→ **EXERCISE INSTRUCTIONS**: Give back the lines of the records exactly, starting at the first and ending at the one with "p f₁ * (1 - p f₂) * p".
# # # # #
/-- Table entry `ToLbK`: `P(TEvent ends u a₂ c ∩ (connEvent ends u o ∩ connEvent ends a₂ b))` in the coin worlds. -/
theorem table_ToLbK (p : E → R) (ends : E → Sym2 V) (o u a₂ c b : V) (f₁ f₂ f₃ : E)
    (hf₁ : ends f₁ = s(b, a₂)) (hf₂ : ends f₂ = s(b, u)) (hf₃ : ends f₃ = s(b, c))
    (hstar : ∀ e, (∃ y, ends e = s(b, y)) → e = f₁ ∨ e = f₂ ∨ e = f₃)
    (h12 : f₁ ≠ f₂) (h13 : f₁ ≠ f₃) (h23 : f₂ ≠ f₃) (hub : u ≠ b) (ha2b : a₂ ≠ b) (hcb : c ≠ b) (hob : o ≠ b) :
    prob p (TEvent ends u a₂ c ∩ (connEvent ends u o ∩ connEvent ends a₂ b)) =
      p f₁ * (1 - p f₂) * p f₃ * prob (Function.update (Function.update (Function.update p f₃ 0) f₂ 0) f₁ 0) (avoidAll ends a₂ {u} ∩ (connEvent ends u c)ᶜ ∩ connEvent ends u o) +
      p f₁ * (1 - p f₂) * (1 - p f₃) * prob (Function.update (Function.update (Function.update p f₃ 0) f₂ 0) f₁ 0) (TEvent ends u a₂ c ∩ connEvent ends u o) +
      (1 - p f₁) * (1 - p f₂) * p f₃ * prob (Function.update (Function.update (Function.update p f₃ 0) f₂ 0) f₁ 0) (TEvent ends u a₂ c ∩ connEvent ends u o) := by
  have hsymm : ∀ (ω : Config E) (v w : V), Conn ends ω v w ↔ Conn ends ω w v :=
    fun ω v w => ⟨conn_symm, conn_symm⟩
  rw [prob_three_coins p _ f₁ f₂ f₃]
  have e111 : {ω : Config E | Function.update (Function.update (Function.update ω f₃ true) f₂ true) f₁ true ∈ TEvent ends u a₂ c ∩ (connEvent ends u o ∩ connEvent ends a₂ b)} = ∅ := by
    ext ω
    simp only [Set.mem_setOf_eq, Set.mem_inter_iff, Set.mem_compl_iff, mem_connEvent, TEvent, Set.mem_empty_iff_false, Merge.conn_star_iff hf₁ hf₂ hf₃ hstar h12 h13 h23 ω true true true, Merge.conn_star_b_iff hf₁ hf₂ hf₃ hstar h12 h13 h23 ω true true true, hub, ha2b, hcb, hob, ne_eq, not_false_eq_true, conn_refl, true_and, false_and, and_true, true_or, or_true, not_true_eq_false, not_false_eq_true, hsymm]
  have e110 : {ω : Config E | Function.update (Function.update (Function.update ω f₃ false) f₂ true) f₁ true ∈ TEvent ends u a₂ c ∩ (connEvent ends u o ∩ connEvent ends a₂ b)} = ∅ := by
    ext ω
    simp only [Set.mem_setOf_eq, Set.mem_inter_iff, Set.mem_compl_iff, mem_connEvent, TEvent, Set.mem_empty_iff_false, Merge.conn_star_iff hf₁ hf₂ hf₃ hstar h12 h13 h23 ω true true false, Merge.conn_star_b_iff hf₁ hf₂ hf₃ hstar h12 h13 h23 ω true true false, hub, ha2b, hcb, hob, ne_eq, not_false_eq_true, conn_refl, true_and, false_and, and_true, or_false, true_or, or_true, Bool.false_eq_true, not_true_eq_false, not_false_eq_true, hsymm]
  have e101 : {ω : Config E | Function.update (Function.update (Function.update ω f₃ true) f₂ false) f₁ true ∈ TEvent ends u a₂ c ∩ (connEvent ends u o ∩ connEvent ends a₂ b)} = {ω : Config E | Function.update (Function.update (Function.update ω f₃ false) f₂ false) f₁ false ∈ avoidAll ends a₂ {u} ∩ (connEvent ends u c)ᶜ ∩ connEvent ends u o} := by
    ext ω
    simp only [Set.mem_setOf_eq, Set.mem_inter_iff, Set.mem_compl_iff, mem_connEvent, mem_avoidAll, Finset.mem_singleton, forall_eq, TEvent, Merge.conn_star_iff hf₁ hf₂ hf₃ hstar h12 h13 h23 ω true false true, Merge.conn_star_b_iff hf₁ hf₂ hf₃ hstar h12 h13 h23 ω true false true, hub, ha2b, hcb, hob, ne_eq, not_false_eq_true, conn_refl, true_and, false_and, and_true, false_or, true_or, or_true, Bool.false_eq_true, not_false_eq_true, hsymm]; tauto
  have e100 : {ω : Config E | Function.update (Function.update (Function.update ω f₃ false) f₂ false) f₁ true ∈ TEvent ends u a₂ c ∩ (connEvent ends u o ∩ connEvent ends a₂ b)} = {ω : Config E | Function.update (Function.update (Function.update ω f₃ false) f₂ false) f₁ false ∈ TEvent ends u a₂ c ∩ connEvent ends u o} := by
    ext ω
    simp only [Set.mem_setOf_eq, Set.mem_inter_iff, Set.mem_compl_iff, mem_connEvent, TEvent, Merge.conn_star_100_iff hf₁ hf₂ hf₃ hstar h12 h13 h23 ω, Merge.conn_star_b_iff hf₁ hf₂ hf₃ hstar h12 h13 h23 ω true false false, hub, ha2b, hcb, hob, ne_eq, not_false_eq_true, conn_refl, false_and, and_true, or_false, Bool.false_eq_true, not_false_eq_true, hsymm]
  have e011 : {ω : Config E | Function.update (Function.update (Function.update ω f₃ true) f₂ true) f₁ false ∈ TEvent ends u a₂ c ∩ (connEvent ends u o ∩ connEvent ends a₂ b)} = ∅ := by
    ext ω
    simp only [Set.mem_setOf_eq, Set.mem_inter_iff, Set.mem_compl_iff, mem_connEvent, TEvent, Set.mem_empty_iff_false, Merge.conn_star_iff hf₁ hf₂ hf₃ hstar h12 h13 h23 ω false true true, Merge.conn_star_b_iff hf₁ hf₂ hf₃ hstar h12 h13 h23 ω false true true, hub, ha2b, hcb, hob, ne_eq, not_false_eq_true, conn_refl, true_and, false_and, and_true, false_or, true_or, or_true, Bool.false_eq_true, not_false_eq_true, iff_false, hsymm]; tauto
  have e010 : {ω : Config E | Function.update (Function.update (Function.update ω f₃ false) f₂ true) f₁ false ∈ TEvent ends u a₂ c ∩ (connEvent ends u o ∩ connEvent ends a₂ b)} = ∅ := by
    ext ω
    simp only [Set.mem_setOf_eq, Set.mem_inter_iff, Set.mem_compl_iff, mem_connEvent, TEvent, Set.mem_empty_iff_false, Merge.conn_star_010_iff hf₁ hf₂ hf₃ hstar h12 h13 h23 ω, Merge.conn_star_b_iff hf₁ hf₂ hf₃ hstar h12 h13 h23 ω false true false, hub, ha2b, hcb, hob, ne_eq, not_false_eq_true, conn_refl, true_and, false_and, and_true, or_false, false_or, Bool.false_eq_true, not_false_eq_true, iff_false, hsymm]; tauto
  have e001 : {ω : Config E | Function.update (Function.update (Function.update ω f₃ true) f₂ false) f₁ false ∈ TEvent ends u a₂ c ∩ (connEvent ends u o ∩ connEvent ends a₂ b)} = {ω : Config E | Function.update (Function.update (Function.update ω f₃ false) f₂ false) f₁ false ∈ TEvent ends u a₂ c ∩ connEvent ends u o} := by
    ext ω
    simp only [Set.mem_setOf_eq, Set.mem_inter_iff, Set.mem_compl_iff, mem_connEvent, TEvent, Merge.conn_star_001_iff hf₁ hf₂ hf₃ hstar h12 h13 h23 ω, Merge.conn_star_b_iff hf₁ hf₂ hf₃ hstar h12 h13 h23 ω false false true, hub, ha2b, hcb, hob, ne_eq, not_false_eq_true, conn_refl, true_and, false_and, and_true, false_or, Bool.false_eq_true, not_false_eq_true, hsymm]; tauto
  have e000 : {ω : Config E | Function.update (Function.update (Function.update ω f₃ false) f₂ false) f₁ false ∈ TEvent ends u a₂ c ∩ (connEvent ends u o ∩ connEvent ends a₂ b)} = ∅ := by
    ext ω
    simp only [Set.mem_setOf_eq, Set.mem_inter_iff, Set.mem_compl_iff, mem_connEvent, TEvent, Set.mem_empty_iff_false, Merge.conn_star_b_iff hf₁ hf₂ hf₃ hstar h12 h13 h23 ω false false false, ha2b, ne_eq, not_false_eq_true, conn_refl, false_and, and_true, and_false, or_false, Bool.false_eq_true, not_false_eq_true, hsymm]
  rw [e111, e110, e101, e100, e011, e010, e001, e000]
  simp only [prob_empty, ← prob_pinned_eq]
  ring



end Coin3

end RootLeafU

end Summit.Ventures.PercRepro2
# # # # #
→ **WRITTEN SOLUTION**:
/-- Table entry `ToLbK`: `P(TEvent ends u a₂ c ∩ (connEvent ends u o ∩ connEvent ends a₂ b))` in the coin worlds. -/
theorem table_ToLbK (p : E → R) (ends : E → Sym2 V) (o u a₂ c b : V) (f₁ f₂ f₃ : E)
    (hf₁ : ends f₁ = s(b, a₂)) (hf₂ : ends f₂ = s(b, u)) (hf₃ : ends f₃ = s(b, c))
    (hstar : ∀ e, (∃ y, ends e = s(b, y)) → e = f₁ ∨ e = f₂ ∨ e = f₃)
    (h12 : f₁ ≠ f₂) (h13 : f₁ ≠ f₃) (h23 : f₂ ≠ f₃) (hub : u ≠ b) (ha2b : a₂ ≠ b) (hcb : c ≠ b) (hob : o ≠ b) :
    prob p (TEvent ends u a₂ c ∩ (connEvent ends u o ∩ connEvent ends a₂ b)) =
      p f₁ * (1 - p f₂) * p f₃ * prob (Function.update (Function.update (Function.update p f₃ 0) f₂ 0) f₁ 0) (avoidAll ends a₂ {u} ∩ (connEvent ends u c)ᶜ ∩ connEvent ends u o) +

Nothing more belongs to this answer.